A recent single cell recording study on patients with epilepsy shows that humans have mirror neurons, and these neurons were not only found in the areas normally considered the core of the MNS (Mukamel, Ekstrom, Kaplan, Iacoboni, and Fried, 2010). Furthermore, some mirror neurons (or ‘anti- mirror neurons’; Keysers and Gazzola, 2010), were inhibited by the same action irrespectively of it being executed or observed. Although this study confirms that mirror neurons exist in humans, it also raises many new questions regarding the role of mirror neurons in perception and cognition.

The functional significance of the MNS in action perception

The view that activity in the monkey MNS is functionally linked to action (goal) understanding rather than being an epiphenomenon with no functional significance typically builds on a few key findings: (i) that (some) mirror neurons fire during observation of grasping even though the goal object is occluded, (ii) that some “audiovisual” mirror neurons are activated when you execute an action, see the action or hear sounds associated with the action, and (iii) that some parietal mirror neurons fire during a motor act dependent on the final goal of an action sequence (Fogassi et al., 2005; Kohler et al., 2002; Rizzolatti and Craighero, 2004; Umilta et al., 2001). For a critical review of these findings and alternative interpretations, see Heyes (2010)

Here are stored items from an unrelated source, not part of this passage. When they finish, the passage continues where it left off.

/-- **B3 (2.10) p. 426 [PDF 16] PROVED FOR THE TORUS MODEL INSTANCE `A = B̃ = 0`, `Ω = T_η`, hypothesis-free and uniform in the
volume and the scale**: for `d ≥ 1`, odd `L > 1`, `a > 0`, `m² ≥ 0` there are `δ₁ > 0`, `C > 0` (functions of `d, L, a, m²`) such
that for EVERY volume `P = (d, L, m, K)` of Bałaban's scalar torus tower and every scale `1 ≤ k ≤ K` (`G_k(T_η, 0) = G^ε_k`,
`η = ε`): `(zeroTorusKernels P a msq k).Ineq210 δ₁ C`, i.e. for all `j`, `x, x′ ∈ T_η`, `μ`:
`|G^η_{(j)}(x,x′)| ≤ C(L^jη)^{2−d}e^{−δ₁(L^jη)^{−1}|x−x′|}` and `|(D^η_μG^η_{(j)})(x,x′)| ≤ C(L^jη)^{1−d}e^{−δ₁(L^jη)^{−1}|x−x′|}`.
Print: *"For the propagators G^η_{(j)} we apply the inequality |G^η_{(j)}(Ω, B̃; x, x′)| ≤ O(1)(L^jη)^{−d+2}e^{−δ₁(L^jη)^{−1}|x−x′|}, (2.10)
and if the propagator is differentiated, then for each differentiation, there is an additional factor (L^jη)^{−1} on the right
side. … They all are obtained by rescaling from the η-lattice to the L^{−j}-lattice and application of Propositions I.2.1 and
I.2.3."*  Route: exactly that — the terms of [B4] (2.34) = [B1] (2.43) on the torus (`B1RG242Torus.display243`), [B4] Lemma 2.4
(2.35)/(2.37) on the torus (`B4Thm110ZeroTorus.kerBounds_torus`, hypothesis-free), the three-kernel convolution
(`B3GkZeroTorusPointwise.term_entry_bound`) and the `C^{(0)}` kernel (`B5Leaf237C0Torus.G0unit_decay`).
[cite: Balaban1983Higgs3, (2.10) p.426] -/
theorem ineq210_zeroTorus (d L : ℕ) (hd : 1 ≤ d) (hL : Odd L ∧ 1 < L) {a : ℝ} (ha : 0 < a) {msq : ℝ}
    (hmsq : 0 ≤ msq) :
    ∃ δ₁ C : ℝ, 0 < δ₁ ∧ 0 < C ∧ ∀ (P : Params), P.d = d → P.L = L →
      ∀ k : ℕ, 1 ≤ k → k ≤ P.K → (zeroTorusKernels P a msq k).Ineq210 δ₁ C := by
  obtain ⟨C, δ, hC, hδ, hK⟩ := kerBounds_torus d L hd hL ha msq
  -- the `j = 0` constants depend on `d, L, a, m²` only; read them off any volume with these `d, L`
  obtain ⟨P₀, hP₀d, hP₀L⟩ : ∃ P₀ : Params, P₀.d = d ∧ P₀.L = L := ⟨⟨d, L, 0, 0, hd, hL⟩, rfl, rfl⟩
  set C₀ := 2 / gamma0 L a with hC₀def
  set δ₀ := dK0 d L a msq with hδ₀def
  have hC₀ : 0 ≤ C₀ := by
    rw [hC₀def, ← hP₀L]; exact (div_pos two_pos (gamma0_pos (P := P₀) ha)).le
  have hδ₀ : 0 < δ₀ := by rw [hδ₀def, ← hP₀d, ← hP₀L]; exact dK0_pos (P := P₀) ha hmsq
  refine ⟨min δ₀ (δ / 2),
    (2 * C₀ * Real.exp δ₀ + C₀) + a ^ 2 * (C ^ 3 * B4Sect5Proof.latticeConst d (δ / 2) ^ 2 * Real.exp δ) + 1,
    lt_min hδ₀ (by positivity), by positivity, ?_⟩
  intro P hPd hPL k _ hkK
  have hkm : k ≤ P.m + P.K := hkK.trans (Nat.le_add_left _ _)
  have hcap : P.spacing k ^ 2 * msq ≤ msq := by
    have hs1 : P.spacing k ≤ 1 := by rw [← P.spacing_K]; exact spacing_le_spacing P hkK
    have hs0 := (P.spacing_pos k).le
    calc P.spacing k ^ 2 * msq ≤ 1 * msq := mul_le_mul_of_nonneg_right (pow_le_one₀ hs0 hs1) hmsq
      _ = msq := one_mul _
  have hKB := hK P hPd hPL msq hmsq k hkm hcap
  subst hPd hPL
  have hG0 : ∀ x x' : Site P 0, |G0unit P a msq x x'| ≤ C₀ * Real.exp (-(δ₀ * T P 0 x x')) :=
    fun x x' => G0unit_decay (P := P) ha hmsq x x'
  intro j x x'
  have hsw2 : 0 ≤ P.spacing j ^ 2 * (P.spacing j ^ P.d)⁻¹ := by have := P.spacing_pos j; positivity
  have hsw1 : 0 ≤ P.spacing j * (P.spacing j ^ P.d)⁻¹ := by have := P.spacing_pos j; positivity
  refine ⟨?_, fun μ => ?_⟩
  · show (P.eps ^ P.d)⁻¹ * |pieceT P a msq k j x x'|
      ≤ ((2 * C₀ * Real.exp δ₀ + C₀) + a ^ 2 * (C ^ 3 * B4Sect5Proof.latticeConst P.d (δ / 2) ^ 2 * Real.exp δ) + 1)
        * P.spacing j ^ ((2 : ℝ) - (P.d : ℝ))
        * Real.exp (-(min δ₀ (δ / 2) * (P.spacing j)⁻¹ * (P.eps * T P 0 x x')))
    rw [rpow_two_sub, mul_assoc (min δ₀ (δ / 2)) ((P.spacing j)⁻¹), scale_inv_mul_dist]
    refine (abs_pieceT_le_of ha hmsq hkm hC hδ hC₀ hδ₀ hKB hG0 j x x').trans ?_
    refine mul_le_mul_of_nonneg_right (mul_le_mul_of_nonneg_right ?_ hsw2) (Real.exp_pos _).le
    have : 0 ≤ 2 * C₀ * Real.exp δ₀ := by positivity
    linarith
  · show (P.eps ^ P.d)⁻¹ * |(deriv P 0 P.eps μ * pieceT P a msq k j) x x'|
      ≤ ((2 * C₀ * Real.exp δ₀ + C₀) + a ^ 2 * (C ^ 3 * B4Sect5Proof.latticeConst P.d (δ / 2) ^ 2 * Real.exp δ) + 1)
        * P.spacing j ^ ((1 : ℝ) - (P.d : ℝ))
        * Real.exp (-(min δ₀ (δ / 2) * (P.spacing j)⁻¹ * (P.eps * T P 0 x x')))
    rw [rpow_one_sub, mul_assoc (min δ₀ (δ / 2)) ((P.spacing j)⁻¹), scale_inv_mul_dist]
    refine (abs_derivPieceT_le_of ha hmsq hkm hC hδ hC₀ hδ₀ hKB hG0 j μ x x').trans ?_
    refine mul_le_mul_of_nonneg_right (mul_le_mul_of_nonneg_right ?_ hsw1) (Real.exp_pos _).le
    linarith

Does the human motor system (or the MNS specifically) serve a functional role in the perception of other people? Recently, important evidence has been presented showing that transcranial magnetic stimulation (TMS) directed at a specific part of the primary motor cortex (lip versus tongue area) enhances perception of phonemes involving the corresponding muscle (D'Ausillio et al., 2009). Similarly, on a semantic level, it has been shown that motor activity (manipulated with TMS) affects perception of words (Pulvermuller, Hauk, Nikulin, and Ilmoniemi, 2005). These pieces of evidence suggest a functional role of the motor system in language perception. On the other hand, patients with damage to Broca’s area can display a speech production deficit combined with relatively intact comprehension, and patients with damage to Wernicke’s area sometimes show the reverse symptom profiles. This shows that the putative shared neural systems for language and actions do have functional specificity linked to distinct areas (Pulvermuller, 2005).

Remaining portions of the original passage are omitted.